(Stored data entries)
import Summits.Ventures.PercRepro2.CaseOneStarMainQtI
import Summits.Ventures.PercRepro2.CaseOneRootsAndBQ
import Summits.Ventures.PercRepro2.CaseOneDWorldLeafI
import Summits.Ventures.PercRepro2.CaseOneThickeningRel

/-!
# `(i-Q)` for the roots-and-`b` class (single edges), by a null edge to `o` (blind cell PercRepro2,
p1 g28; S5 §2.3, the `(i-Q)` entry of the row «roots + one edge to `b`» CLOSED for single edges)

«An absent edge is an edge of weight `0`» (the cell's `CaseOneNullDelete`), used here in the other
direction: the graph `G` is EXTENDED by one edge `none : Option E` with ends `s` and weight `0`
(`extEnds`, `extW`); the configurations with the new edge open have weight `0`, the others are the
configurations of `G` (`extCfg`), and every connection event transfers (`conn_ext`, `prob_ext`), so the
Q pair and the `(i)` / `(ii)` forms of `G` and of its extension agree (`Dqo_ext`, `probQ_ext`,
`iExprT_ext`, `iiExprT_ext`; `zSplitIQ_of_ext`, `zSplitIIQ_of_ext`). A statement vertex `a₃` adjacent
to `a₁`, `a₂`, `b` through single edges becomes, after a null edge to `o`, the MARKED STAR
`a₃ ~ {a₁, a₂, o, b}`, whose `(i-Q)` and `(ii-Q)` are tree theorems for EVERY weight vector
(`zSplitIQ_of_markedStar`, `zSplitIIQ_of_markedStar`, p1 g17–g19). Hence
**`zSplitIQ_of_rootsAndB_single`**: `(i-Q)` for `a₃ ~ {a₁, a₂, b}` (single edges), and with the
`(ii)`, `(i)`, `(ii-Q)` theorems of the class **`fourForms_of_rootsAndB_single`** /
**`closedAt_of_rootsAndB_single`** — the single-edge roots-and-`b` graph is a CLOSED graph of the
rung (all four forms, every weight vector). The variants with the edge to `a₂` or to `a₁` absent
(`zSplitIQ_of_a1b`, `zSplitIQ_of_a2b`: `a₃ ~ {a₁, b}`, `a₃ ~ {a₂, b}`) follow by a second null edge.
Parallel root edges reduce to this by `zSplitIQ_of_merge`. Own code; standard axioms.
-/

namespace Summit.Ventures.PercRepro2

namespace CaseOne

/-! ## Extending a graph by a null edge -/

section Ext
variable {V : Type*} {E : Type*} [Fintype E] [DecidableEq E] {R : Type*} [CommRing R]

/-- The edge map of `G` extended by one edge `none` with ends `s`. -/
def extEnds (ends : E → Sym2 V) (s : Sym2 V) : Option E → Sym2 V := fun e => e.elim s ends

/-- The weights of `G` extended by a null edge. -/
def extW (p : E → R) : Option E → R := fun e => e.elim 0 p

/-- A configuration of `G`, extended by the closed new edge. -/
def extCfg (ω : Config E) : Config (Option E) := fun e => e.elim false ω

omit [Fintype E] [DecidableEq E] in
/-- The old edges keep their ends. -/
@[simp] lemma extEnds_some (ends : E → Sym2 V) (s : Sym2 V) (e : E) :
    extEnds ends s (some e) = ends e := rfl

omit [Fintype E] [DecidableEq E] in
/-- The new edge has ends `s`. -/
@[simp] lemma extEnds_none (ends : E → Sym2 V) (s : Sym2 V) : extEnds ends s none = s := rfl

omit [Fintype E] [DecidableEq E] in
/-- The old edges keep their weights. -/
@[simp] lemma extW_some (p : E → R) (e : E) : extW p (some e) = p e := rfl

omit [Fintype E] [DecidableEq E] in
/-- The new edge is null. -/
@[simp] lemma extW_none (p : E → R) : extW p none = 0 := rfl

omit [Fintype E] [DecidableEq E] in
/-- The old edges keep their states. -/
@[simp] lemma extCfg_some (ω : Config E) (e : E) : extCfg ω (some e) = ω e := rfl

omit [Fintype E] [DecidableEq E] in
/-- The new edge is closed. -/
@[simp] lemma extCfg_none (ω : Config E) : extCfg ω none = false := rfl
import Mathlib
import Literature.Geometry.Symplectic.SteinBall
import Summits.SmoothPoincare4.SmoothPoincare4.Theorems.HyperbolicEnd.Negative.PsiContDiff
import Summits.SmoothPoincare4.SmoothPoincare4.Theorems.HyperbolicEnd.Negative.LineGrowthE4
import Summits.SmoothPoincare4.SmoothPoincare4.Theorems.HyperbolicEnd.Negative.StripMax
import Summits.SmoothPoincare4.SmoothPoincare4.Theorems.HyperbolicEnd.Negative.ShellWitness
import Summits.SmoothPoincare4.SmoothPoincare4.Theorems.HyperbolicEnd.Negative.ExpCurve

/-!
# `HyperbolicEnd` (stmt-SmoothPoincare4-7825), line `Sketch`, negative side — frozen-`J` certificate filling is false on `ℝ⁴`

Driver of the native frozen refutation (stub helper_certificateFill_frozen_false, registered on
the crux item): the flat filling stub `stub_certificateFill` of the line `Sketch`, with the
almost complex structure of the filling FROZEN to the given one (`J' := J`), is FALSE already for
the standard complex structure `J = J₀ = stdComplexStructure` of `ℝ⁴ = ℂ²`.

**The counterexample.** On the shell `1 < ‖x‖ < 4` (`a = 0`, `r₁ = 1`, `r₂ = 2`, `r₃ = 4`) take
the conformally flat density `F(x, v) = e^{2ψ_M(x)} ‖v‖²` with
`ψ_M x = -8 χ(q₂ x) log (q₁ x + 10⁻³) + M q₂ x + (q₁ x + q₂ x)`, `q₁ = x₀² + x₁²`,
`q₂ = x₂² + x₃²`, `χ t = smoothTransition ((81/100 - t)(25/14))`.  It is smooth
(`helper_frozen_psiContDiff`), positive definite, and for suitable `M ≥ 0`, `c > 0` certified along
every local `J₀`-holomorphic curve into the shell (`helper_frozen_shellWitness`, sibling file).

**No frozen filling.** Suppose `(J₀, F', c')` is a certified positive definite filling over
`‖x‖ < 4` agreeing with `F` on `2 < ‖x‖ < 4`.  Pull it back along the entire `J₀`-holomorphic
curve `G(w) = (re eʷ) e₀ + (im eʷ) J₀ e₀` (the punctured first complex line,
`helper_frozen_expCurve`: `∂ₓG = G`, `‖G w‖ = e^{re w}`, `G(w + 2πi) = G(w)`, `x₂ = x₃ = 0` along
`G`) restricted to `re w < log 4`: `Λ(w) = F'(G w)(G w)` is `C²`, positive, `2πi`-periodic and
certified.  On `log 2 < re w < log 4` it is known (`χ = 1` on the line):
`Λ e^{-re w} = r e^{2r²}/(r² + 10⁻³)¹⁶`, `r = e^{re w}`, which is *larger* at `r = 41/20` than on
the line `r = 13/5` (`numeric_alpha`); far to the left (`r = min 1 c' · 10⁻¹²`) the Schwarz-type
growth bound `F'(x, v) ≤ 16‖v‖²/(c'(4 - ‖x‖)²)` (`helper_frozen_lineGrowthE4`) makes
`Λ e^{-re w}` smaller still (`numeric_beta`).  The strip maximum principle for certified periodic
densities (`helper_frozen_stripMax`) then yields `False`.
-/

noncomputable section

-- the prescribed namespace `Summit.<P>.<Sub>.…` duplicates `SmoothPoincare4` (P = Sub)
set_option linter.dupNamespace false

open scoped ContDiff Topology Real
open Laplacian Set Filter Metric Complex
open Literature.Geometry.Symplectic

namespace Summit.SmoothPoincare4.SmoothPoincare4.Theorems.HyperbolicEnd.Negative

/-! ### Numerics -/

/-- `(α)` The weighted density on the line `r = 13/5` is below its value at `r = 41/20`:
`(13/5) e^{2(13/5)²}/((13/5)² + 10⁻³)¹⁶ < (41/20) e^{2(41/20)²}/((41/20)² + 10⁻³)¹⁶`
(split off `e^{1023/200} ≤ e⁶ < 3⁶`, then rational arithmetic). -/
private theorem numeric_alpha :
    13 / 5 * Real.exp (2 * (13 / 5) ^ 2) / ((13 / 5) ^ 2 + 1 / 1000) ^ 16 <
      41 / 20 * Real.exp (2 * (41 / 20) ^ 2) / ((41 / 20 : ℝ) ^ 2 + 1 / 1000) ^ 16 := by
  have hsplit : Real.exp (2 * (13 / 5 : ℝ) ^ 2) =
      Real.exp (2 * (41 / 20) ^ 2) * Real.exp (1023 / 200) := by
    rw [← Real.exp_add]
    norm_num
  have h6 : Real.exp (6 : ℝ) = Real.exp 1 ^ 6 := by
    rw [Real.exp_one_pow]
    norm_num
  have hd : Real.exp (1023 / 200 : ℝ) < 729 :=
    calc Real.exp (1023 / 200 : ℝ) ≤ Real.exp 6 := Real.exp_le_exp.2 (by norm_num)
      _ = Real.exp 1 ^ 6 := h6
      _ < 3 ^ 6 := by
        gcongr
        exact Real.exp_one_lt_d9.trans (by norm_num)
      _ = 729 := by norm_num
  have hE : 0 < Real.exp (2 * (41 / 20 : ℝ) ^ 2) := Real.exp_pos _
  rw [hsplit]
  calc 13 / 5 * (Real.exp (2 * (41 / 20) ^ 2) * Real.exp (1023 / 200)) /
        ((13 / 5) ^ 2 + 1 / 1000) ^ 16
      < 13 / 5 * (Real.exp (2 * (41 / 20) ^ 2) * 729) / ((13 / 5) ^ 2 + 1 / 1000) ^ 16 := by
        gcongr
    _ = Real.exp (2 * (41 / 20) ^ 2) * (13 / 5 * 729 / ((13 / 5) ^ 2 + 1 / 1000) ^ 16) := by
        ring
    _ ≤ Real.exp (2 * (41 / 20) ^ 2) * (41 / 20 / ((41 / 20) ^ 2 + 1 / 1000) ^ 16) :=
        mul_le_mul_of_nonneg_left (by norm_num) hE.le
    _ = 41 / 20 * Real.exp (2 * (41 / 20) ^ 2) / ((41 / 20) ^ 2 + 1 / 1000) ^ 16 := by ring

Task details | Look above for the line with "p1 g28; S5 §2.3, the" and the line with "graph of the". Write out those two lines and all the lines between them, exactly, and no others.

Response to this exercise |
p1 g28; S5 §2.3, the `(i-Q)` entry of the row «roots + one edge to `b`» CLOSED for single edges)

«An absent edge is an edge of weight `0`» (the cell's `CaseOneNullDelete`), used here in the other
direction: the graph `G` is EXTENDED by one edge `none : Option E` with ends `s` and weight `0`
(`extEnds`, `extW`); the configurations with the new edge open have weight `0`, the others are the
configurations of `G` (`extCfg`), and every connection event transfers (`conn_ext`, `prob_ext`), so the
Q pair and the `(i)` / `(ii)` forms of `G` and of its extension agree (`Dqo_ext`, `probQ_ext`,
`iExprT_ext`, `iiExprT_ext`; `zSplitIQ_of_ext`, `zSplitIIQ_of_ext`). A statement vertex `a₃` adjacent
to `a₁`, `a₂`, `b` through single edges becomes, after a null edge to `o`, the MARKED STAR
`a₃ ~ {a₁, a₂, o, b}`, whose `(i-Q)` and `(ii-Q)` are tree theorems for EVERY weight vector
(`zSplitIQ_of_markedStar`, `zSplitIIQ_of_markedStar`, p1 g17–g19). Hence
**`zSplitIQ_of_rootsAndB_single`**: `(i-Q)` for `a₃ ~ {a₁, a₂, b}` (single edges), and with the
`(ii)`, `(i)`, `(ii-Q)` theorems of the class **`fourForms_of_rootsAndB_single`** /
**`closedAt_of_rootsAndB_single`** — the single-edge roots-and-`b` graph is a CLOSED graph of the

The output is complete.